In this poster I will highlight two projects that I have been involved with during my postdoctoral work as a member of the Bates group at the University of Minnesota. Following the conclusion of my postdoctoral work, I would like to begin a tenure track faculty position in a chemical engineering department. As a faculty member, the overarching theme of my research program will be focused on nanostructured polymeric materials including block copolymers, nanocomposites, thin films and membranes. One of the cornerstones of my research program will be polymer synthesis. The current palette of synthetic tools available to polymer scientists has facilitated nearly unbridled control of molecular scale architecture. I view synthetic capability to be paramount in designing and studying novel polymeric materials. The projects that I am currently involved with can be summarized as follows:

Polydispersity Effects in the Phase Behavior of Poly(isoprene-b-styrene-b-ethylene oxide) (ISO) Triblock Copolymers

The phase behavior of block copolymers has been studied intensely for several decades, both theoretically and experimentally. Despite this long history, relatively little attention has been focused on understanding the impact of polydispersity. Presumably, this has been a consequence of the living synthetic methods commonly employed for block copolymer synthesis that naturally produce polydispersities < 1.1. Nevertheless, the importance of polydispersity was noted as early as 1980 (1) when Leibler stated: “Much more important than fluctuation effects are those effects resulting from the polydispersity of the copolymer blocks…it seems that even a small polydispersity of the sample may be crucial.” Since 1980, there have been only a few experimental studies which have aimed to address this issue. We have recently studied (2) functional organolithiums that can be used to prepare α-hydroxy polystyrene with polydispersity indices ranging from ~1.1-1.6. Here we used 3-triisopropylsilyloxy-1-propyllithium (TIPSOPrLi) to prepare monomodal α-hydroxy poly(styrene-b-isoprene) diblocks containing a polystyrene block with M_w/M_n = 1.31 or 1.44. More than 15 ISO triblocks were synthesized from these two parent diblocks along the f_I = f_S isopleth. These studies (3) of polydispersity effects are unique in that they address the impact of polydispersity in the S block which is forced to bridge between the I and O domains. Surprisingly, we did not observe the orthorhombic network morphology which has been observed in monodisperse analogs. These results clearly illustrate the important role that polydispersity can play in the phase behavior of block copolymers and are a demonstration of the delicate nature of the free energy balance governing morphological behavior.

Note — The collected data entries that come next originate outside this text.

import Summits.QuantumFields.GaugeBoot.ZdCentralTwistWalks
import Summits.QuantumFields.GaugeBoot.ZdCentralTwistWilsonLoops
import HarnessLib

/-!
# The `ℤ^d` staggered central twist on ARBITRARY Wilson loops: `W_C ↦ (-1)^{a(C)} W_C`, states and
# even-side limit points (gauge-boot, L3 structural supplement; `ℤ^d` twist 9)

HONEST FRAMING (cell `pub-gaugeboot`, page 1 of every file): the venture produces certified bounds
on lattice expectations at stated coupling, gauge group, dimension and torus size; NOT a mass gap,
NOT a continuum limit, NOT a string tension; NOT Yang–Mills-summit-bearing (barriers
`FixedCouplingUltralocality`, `PerturbativeInvisibility`). This module bounds no expectation; no
certificate of the cell sits at `β < 0` (a mirror value at `-β` obtained from a row at `β` by the
sign rule below is a COROLLARY of that row, not a new certificate, and only for `SU(2n)` / `U(N)`).

Part 7 (`ZdCentralTwistWilsonLoops.lean`) proved `W_{R×T} ↦ (-1)^{RT} W_{R×T}` for rectangles; part 8
(`ZdCentralTwistWalks.lean`) proved that under the parity staggering `T = centralTwist (stagTwist π r z)`
every walk `w` collects `z^{twistParity π r w}` and that on a CLOSED walk this exponent is the lattice
area parity `a(C) = areaParity π C = ∑_{i<k} S_{ik}(C)` (mod-2 shoelace areas of the coordinate-plane
projections; the parity of the winding-number weighted number of unit squares of any lattice surface
bounded by `C`). This file draws the consequences for EVERY closed walk `C` of `ℤ^d`, every `d`:

* `shoelaceParity_eq_coord`, `areaParity_eq_coord` — on `ℤ^d` the parities are the coordinate
  shoelace sums `∑_{e ∈ C, dir e = k} (start e)_i (mod 2)` (no choice involved);
* ★★ `walkHolonomy_centralTwist_stagTwist_closed` — **`hol_C(T U) = z^{a(C)} · hol_C(U)`**, and
  ★★ `wilsonLoopObs_centralTwist` — **`W_C(T U) = (-1)^{a(C)} W_C(U)`** (`ρ z = -1`);
* ★★ `integral_wilsonLoopObs_map_centralTwist` / `loopExpectation_map_centralTwist` —
  `⟨W_C⟩_{μ ∘ T⁻¹} = (-1)^{a(C)} ⟨W_C⟩_μ` for every measure `μ`;
* ★★★ `exists_limit_integral_wilsonLoopObs_neg`, `limitValues_wilsonLoop_neg_closed` (+ `_suEven`,
  `_uN`) — **the even-side infinite-volume limit-point values of EVERY Wilson loop at `-β` are exactly
  `(-1)^{a(C)}` times those at `β`** (along the same sequence of even sides; the twist is a bijection of
  limit points, part 4) — the loop-general form of part 7's `limitValues_wilsonLoop_neg`.

`areaParity π (rectWalk x i j R T) = RT` is `ZdCentralTwistRectangleArea.lean`. What is NOT claimed:
nothing for odd sides or `SU(2n+1)`; no bound. [folklore] bookkeeping (Kogut–Susskind 1975;
Li–Meurice 2005 §II; Wilson 1974).
-/

noncomputable section

open MeasureTheory Filter Topology SimpleGraph
open Literature.Probability.LatticeModels (Site zdGraph)
open Literature.MathematicalPhysics.QuantumLattice

namespace Summit.QuantumFields.GaugeBoot

namespace TiltedRP

variable {d N : ℕ} {G : Type*} [Group G]

/-! ## Closed walks: `hol_C(T U) = z^{a(C)} hol_C(U)` and `W_C(T U) = (-1)^{a(C)} W_C(U)` -/

section Closed

variable {z : G} {π : Fin d → Site d →+ ZMod 2}

/-- **On `ℤ^d` the shoelace parities are the coordinate shoelace sums**:
`S_{ik}(w) = ∑_{e ∈ w, dir e = k} (start e)_i (mod 2)` (the dual parities of `(ℤ^d, zdUnit)` are the
coordinate parities, `IsDualParity.apply_zd`). -/
theorem shoelaceParity_eq_coord (hπ : IsDualParity (zdUnit d) π) (i k : Fin d) {x y : Site d}
    (w : (zdGraph d).Walk x y) :
    shoelaceParity π i k w =
      (w.darts.map fun e => if k = dartDir e then ((e.fst i : ℤ) : ZMod 2) else 0).sum := by
  unfold shoelaceParity
  simp only [hπ.apply_zd]

/-- Hence the area parity does not depend on the choice of dual parities `π` (there is none on
`ℤ^d`): `a(w) = ∑_{i<k} ∑_{e ∈ w, dir e = k} (start e)_i (mod 2)`. -/
theorem areaParity_eq_coord (hπ : IsDualParity (zdUnit d) π) {x y : Site d}
    (w : (zdGraph d).Walk x y) :
    areaParity π w = ∑ i, ∑ k, if i < k then
      (w.darts.map fun e => if k = dartDir e then ((e.fst i : ℤ) : ZMod 2) else 0).sum else 0 := by
  unfold areaParity
  simp only [shoelaceParity_eq_coord hπ]

/-- ★★ **The twist on the holonomy of a CLOSED walk: `hol_C(T U) = z^{a(C)} · hol_C(U)`** with `a(C)`
the lattice area parity — every closed walk of `ℤ^d`, every `d`, every axis `r` last
(`z` central, `z² = 1`). -/
theorem walkHolonomy_centralTwist_stagTwist_closed (hπ : IsDualParity (zdUnit d) π)
    (hzc : ∀ g : G, z * g = g * z) (hz2 : z * z = 1) (r : Fin d) (U : LGConfig d G) {x : Site d}
    (w : (zdGraph d).Walk x x) :
    walkHolonomy (centralTwist (stagTwist π r z) U) w =
      zpow₂ z (areaParity π w) * walkHolonomy U w := by
  rw [walkHolonomy_centralTwist_stagTwist hπ hzc hz2 r U w, twistParity_eq_areaParity hπ r w]

variable (ρ : G →* Matrix (Fin N) (Fin N) ℂ)

/-- `ρ(z^a) = (-1)^{a.val} · 1` for `a ∈ ℤ/2` when `ρ z = -1`. -/
theorem rep_zpow₂ (hρz : ρ z = -1) (a : ZMod 2) :
    ρ (zpow₂ z a) = ((-1 : ℝ) ^ a.val : ℝ) • (1 : Matrix (Fin N) (Fin N) ℂ) := by
  have h := rep_zpow₂_natCast ρ hρz a.val
  rwa [ZMod.natCast_zmod_val] at h

/-- ★★ **`W_C(T U) = (-1)^{a(C)} W_C(U)` for EVERY closed walk `C` of `ℤ^d`** and the
normalised-character Wilson loop observable (`ρ z = -1`). -/
theorem wilsonLoopObs_centralTwist (hπ : IsDualParity (zdUnit d) π)
    (hzc : ∀ g : G, z * g = g * z) (hz2 : z * z = 1) (hρz : ρ z = -1) (r : Fin d) {x : Site d}
    (w : (zdGraph d).Walk x x) (U : LGConfig d G) :
    wilsonLoopObs (normalisedCharacter N ∘ ρ) w (centralTwist (stagTwist π r z) U) =
      (-1 : ℝ) ^ (areaParity π w).val * wilsonLoopObs (normalisedCharacter N ∘ ρ) w U := by
  simp only [wilsonLoopObs, Function.comp_apply, normalisedCharacter]
  rw [walkHolonomy_centralTwist_stagTwist_closed hπ hzc hz2 r U w, map_mul, rep_zpow₂ ρ hρz,
    smul_mul_assoc, one_mul, Matrix.trace_smul, Complex.smul_re, smul_eq_mul]
  ring

end Closed

/-! ## Measures and even-side limit points: every Wilson loop -/

section Limits

variable [TopologicalSpace G] [IsTopologicalGroup G] [CompactSpace G] [MeasurableSpace G]
  [BorelSpace G] [SecondCountableTopology G]
variable (ρ : G →* Matrix (Fin N) (Fin N) ℂ) {z : G} {π : Fin d → Site d →+ ZMod 2}

omit [CompactSpace G] in
/-- ★★ **`∫ W_C d(μ ∘ T⁻¹) = (-1)^{a(C)} ∫ W_C dμ`** for every measure `μ` on `ℤ^d` configurations
and every closed walk `C` (`ρ` continuous with `ρ z = -1`). -/
theorem integral_wilsonLoopObs_map_centralTwist (hπ : IsDualParity (zdUnit d) π)
    (hzc : ∀ g : G, z * g = g * z) (hz2 : z * z = 1) (hρ : Continuous ρ) (hρz : ρ z = -1)
    (r : Fin d) (μ : Measure (LGConfig d G)) {x : Site d} (w : (zdGraph d).Walk x x) :
    ∫ U, wilsonLoopObs (normalisedCharacter N ∘ ρ) w U ∂(μ.map (centralTwist (stagTwist π r z))) =
      (-1 : ℝ) ^ (areaParity π w).val * ∫ U, wilsonLoopObs (normalisedCharacter N ∘ ρ) w U ∂μ := by
  rw [integral_map_centralTwist _ μ (F := wilsonLoopObs (normalisedCharacter N ∘ ρ) w)
    (continuous_wilsonLoopObs (continuous_normalisedCharacter_comp hρ) _), ← integral_const_mul]
  exact integral_congr_ae (ae_of_all _ fun U => wilsonLoopObs_centralTwist ρ hπ hzc hz2 hρz r w U)

omit [CompactSpace G] in
/-- **The loop expectation of the twisted state**: `⟨W_C⟩_{μ ∘ T⁻¹} = (-1)^{a(C)} ⟨W_C⟩_μ`
(the tree's `loopExpectation`). -/
theorem loopExpectation_map_centralTwist (hπ : IsDualParity (zdUnit d) π)
    (hzc : ∀ g : G, z * g = g * z) (hz2 : z * z = 1) (hρ : Continuous ρ) (hρz : ρ z = -1)
    (r : Fin d) (μ : Measure (LGConfig d G)) {x : Site d} (w : (zdGraph d).Walk x x) :
    loopExpectation (μ.map (centralTwist (stagTwist π r z))) (normalisedCharacter N ∘ ρ) w =
      (-1 : ℝ) ^ (areaParity π w).val * loopExpectation μ (normalisedCharacter N ∘ ρ) w :=
  integral_wilsonLoopObs_map_centralTwist ρ hπ hzc hz2 hρ hρz r μ w

end Limits

section LimitsTorus

open Literature.MathematicalPhysics.QuantumLattice (fundamentalRep unitaryFundamentalRep
  continuous_fundamentalRep continuous_unitaryFundamentalRep)

variable {G : Type} [Group G] [TopologicalSpace G] [IsTopologicalGroup G] [CompactSpace G]
  [MeasurableSpace G] [BorelSpace G] [SecondCountableTopology G]
variable (ρ : G →* Matrix (Fin N) (Fin N) ℂ) {z : G} {π : Fin d → Site d →+ ZMod 2}

/-- ★★★ **Even-side limit-point Wilson loops at `-β`, every loop.** If `μ` is an infinite-volume
limit of the torus Wilson states at `β` along a sequence of even sides, then `ν = μ ∘ T⁻¹` is one at
`-β` along the same sequence and `∫ W_C dν = (-1)^{a(C)} ∫ W_C dμ` for EVERY closed walk `C` of `ℤ^d`
(`ρ` continuous with `ρ z = -1`). -/
theorem exists_limit_integral_wilsonLoopObs_neg (hπ : IsDualParity (zdUnit d) π)
    (hzc : ∀ g : G, z * g = g * z) (hz2 : z * z = 1) (hρ : Continuous ρ) (hρz : ρ z = -1)
    (r : Fin d) {β : ℝ} {Lk : ℕ → ℕ} (heven : ∀ k, 2 ∣ Lk k + 1) {μ : Measure (LGConfig d G)}
    (hμ : IsInfiniteVolumeLimitAlong ρ β Lk μ) :
    ∃ ν : Measure (LGConfig d G), IsInfiniteVolumeLimitAlong ρ (-β) Lk ν ∧
      ∀ (x : Site d) (w : (zdGraph d).Walk x x),
        ∫ U, wilsonLoopObs (normalisedCharacter N ∘ ρ) w U ∂ν =
          (-1 : ℝ) ^ (areaParity π w).val * ∫ U, wilsonLoopObs (normalisedCharacter N ∘ ρ) w U ∂μ :=
  ⟨_, hμ.map_centralTwist ρ hπ r hρ hzc hz2 hρz heven, fun _ w =>
    integral_wilsonLoopObs_map_centralTwist ρ hπ hzc hz2 hρ hρz r μ w⟩

/-- ★★★ **The sets of even-side limit-point values of `W_C` at `β` and at `-β` determine each other,
for every closed walk `C`**: `v` is the value `∫ W_C dν` at some even-side limit `ν` at `-β` (along
`Lk`) iff `(-1)^{a(C)} v` is the value at some even-side limit at `β`. -/
theorem limitValues_wilsonLoop_neg_closed (hπ : IsDualParity (zdUnit d) π)
    (hzc : ∀ g : G, z * g = g * z) (hz2 : z * z = 1) (hρ : Continuous ρ) (hρz : ρ z = -1)
    (r : Fin d) (β : ℝ) {Lk : ℕ → ℕ} (heven : ∀ k, 2 ∣ Lk k + 1) {x : Site d}
    (w : (zdGraph d).Walk x x) (v : ℝ) :
    (∃ ν : Measure (LGConfig d G), IsInfiniteVolumeLimitAlong ρ (-β) Lk ν ∧
        ∫ U, wilsonLoopObs (normalisedCharacter N ∘ ρ) w U ∂ν = v) ↔
      ∃ μ : Measure (LGConfig d G), IsInfiniteVolumeLimitAlong ρ β Lk μ ∧
        ∫ U, wilsonLoopObs (normalisedCharacter N ∘ ρ) w U ∂μ = (-1 : ℝ) ^ (areaParity π w).val * v := by
  have hsq : ((-1 : ℝ) ^ (areaParity π w).val) * (-1 : ℝ) ^ (areaParity π w).val = 1 := by
    rw [← mul_pow, neg_one_mul, neg_neg, one_pow]
  constructor
  · rintro ⟨ν, hν, hv⟩
    refine ⟨ν.map (centralTwist (stagTwist π r z)), ?_, ?_⟩
    · have h := hν.map_centralTwist ρ hπ r hρ hzc hz2 hρz heven
      rwa [neg_neg] at h
    · rw [integral_wilsonLoopObs_map_centralTwist ρ hπ hzc hz2 hρ hρz r ν w, hv]
  · rintro ⟨μ, hμ, hv⟩
    refine ⟨μ.map (centralTwist (stagTwist π r z)), hμ.map_centralTwist ρ hπ r hρ hzc hz2 hρz heven, ?_⟩
    rw [integral_wilsonLoopObs_map_centralTwist ρ hπ hzc hz2 hρ hρz r μ w, hv, ← mul_assoc, hsq,
      one_mul]

/-- ★★★ **`SU(M)`, `M` even (so `SU(2)`)**: the even-side limit-point values of `W̄_C` at `-β_tree`
are exactly `(-1)^{a(C)}` times those at `β_tree`, every `d`, every closed walk `C`. -/
theorem limitValues_wilsonLoop_neg_closed_suEven {M : ℕ} (hM : Even M) {d : ℕ}
    {π : Fin d → Site d →+ ZMod 2} (hπ : IsDualParity (zdUnit d) π) (r : Fin d) (β : ℝ)
    {Lk : ℕ → ℕ} (heven : ∀ k, 2 ∣ Lk k + 1) {x : Site d} (w : (zdGraph d).Walk x x) (v : ℝ) :
    (∃ ν : Measure (LGConfig d (Matrix.specialUnitaryGroup (Fin M) ℂ)),
        IsInfiniteVolumeLimitAlong (fundamentalRep (Fin M)) (-β) Lk ν ∧
        ∫ U, wilsonLoopObs (normalisedCharacter M ∘ fundamentalRep (Fin M)) w U ∂ν = v) ↔
      ∃ μ : Measure (LGConfig d (Matrix.specialUnitaryGroup (Fin M) ℂ)),
        IsInfiniteVolumeLimitAlong (fundamentalRep (Fin M)) β Lk μ ∧
        ∫ U, wilsonLoopObs (normalisedCharacter M ∘ fundamentalRep (Fin M)) w U ∂μ =
          (-1 : ℝ) ^ (areaParity π w).val * v :=
  limitValues_wilsonLoop_neg_closed (fundamentalRep (Fin M))
    (z := ⟨-1, neg_one_mem_specialUnitaryGroup_of_even hM⟩) hπ (fun g => Subtype.ext (by simp))
    (Subtype.ext (by simp)) (continuous_fundamentalRep (Fin M)) (by rw [fundamentalRep_apply]) r β
    heven w v

/-- ★★★ **`U(N)`**: the same for the unitary group in the defining representation. -/
theorem limitValues_wilsonLoop_neg_closed_uN {N d : ℕ} {π : Fin d → Site d →+ ZMod 2}
    (hπ : IsDualParity (zdUnit d) π) (r : Fin d) (β : ℝ) {Lk : ℕ → ℕ} (heven : ∀ k, 2 ∣ Lk k + 1)
    {x : Site d} (w : (zdGraph d).Walk x x) (v : ℝ) :
    (∃ ν : Measure (LGConfig d (Matrix.unitaryGroup (Fin N) ℂ)),
        IsInfiniteVolumeLimitAlong (unitaryFundamentalRep (Fin N) ℂ) (-β) Lk ν ∧
        ∫ U, wilsonLoopObs (normalisedCharacter N ∘ unitaryFundamentalRep (Fin N) ℂ) w U ∂ν = v) ↔
      ∃ μ : Measure (LGConfig d (Matrix.unitaryGroup (Fin N) ℂ)),
        IsInfiniteVolumeLimitAlong (unitaryFundamentalRep (Fin N) ℂ) β Lk μ ∧
        ∫ U, wilsonLoopObs (normalisedCharacter N ∘ unitaryFundamentalRep (Fin N) ℂ) w U ∂μ =
          (-1 : ℝ) ^ (areaParity π w).val * v :=
  limitValues_wilsonLoop_neg_closed (unitaryFundamentalRep (Fin N) ℂ)
    (z := ⟨-1, by simp [Matrix.mem_unitaryGroup_iff]⟩) hπ (fun g => Subtype.ext (by simp))
    (Subtype.ext (by simp)) (continuous_unitaryFundamentalRep (Fin N) ℂ) rfl r β heven w v

end LimitsTorus

end TiltedRP

end Summit.QuantumFields.GaugeBoot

(1) Leibler, L. Macromolecules 1980, 13, 1602-1617. (2) Meuler, A.J.; Mahanthappa, M.K.; Hillmyer, M.A.; Bates, F.S. Macromolecules 2007, 40, 760-762. (3) Meuler, A.J.; Ellison, C.J.; Evans, C.M.; Hillmyer, M.A.; Bates, F.S. Macromolecules, submitted.

Nanofibers Produced by Melt Blowing

Melt blowing is a more than 50 year old polymer processing method for generating polymer fibers often as nonwovens. It employs a jet of hot air which creates an extensional force on an extruded polymer filament resulting in attenuation of its diameter by more than 1000 times in some cases. Although historically this method has been limited to the production of fibers exceeding 1-2 microns, we have recently demonstrated the ability to produce long, defect free fibers several hundred nanometers in average diameter. Traditionally, electrospinning has been the only processing method available for producing fibers on this size scale. However, electrospinning is inherently less desirable than melt blowing due to its low production rate, solvent requirement, and high operating voltage. In this study (1), nanofibers were produced from commercial melt blowing grades of polypropylene and poly(butylene terephthalate) using a laboratory melt blowing device (both single- and multi-orifice) which was designed after commercial equipment. This demonstration of melt blowing capabilities is a step towards closing the gap between electrospinning and melt blowing in terms of the ability to produce nanoscale fibers. In addition, it highlights the potential for increasing the number of applications served by melt blowing. Finally, we have attempted to understand the ultimate limitations of this process by exploring the processability of a series of low and high molecular weight polystyrenes and their blends. Surprisingly, conditions can be identified where exceedingly low molecular weight polystyrene (M_n = 2.6 kg/mol and PDI = 1.09) can be readily melt blown into defect free fibers with an average diameter less than 1 micron. This result illustrates how much is yet to be learned about this process.

(1) Ellison, C.J.; Phatak, A.; Giles, D.W.; Macosko, C.W.; Bates, F.S. Polymer 2007, 48, 3306-3316.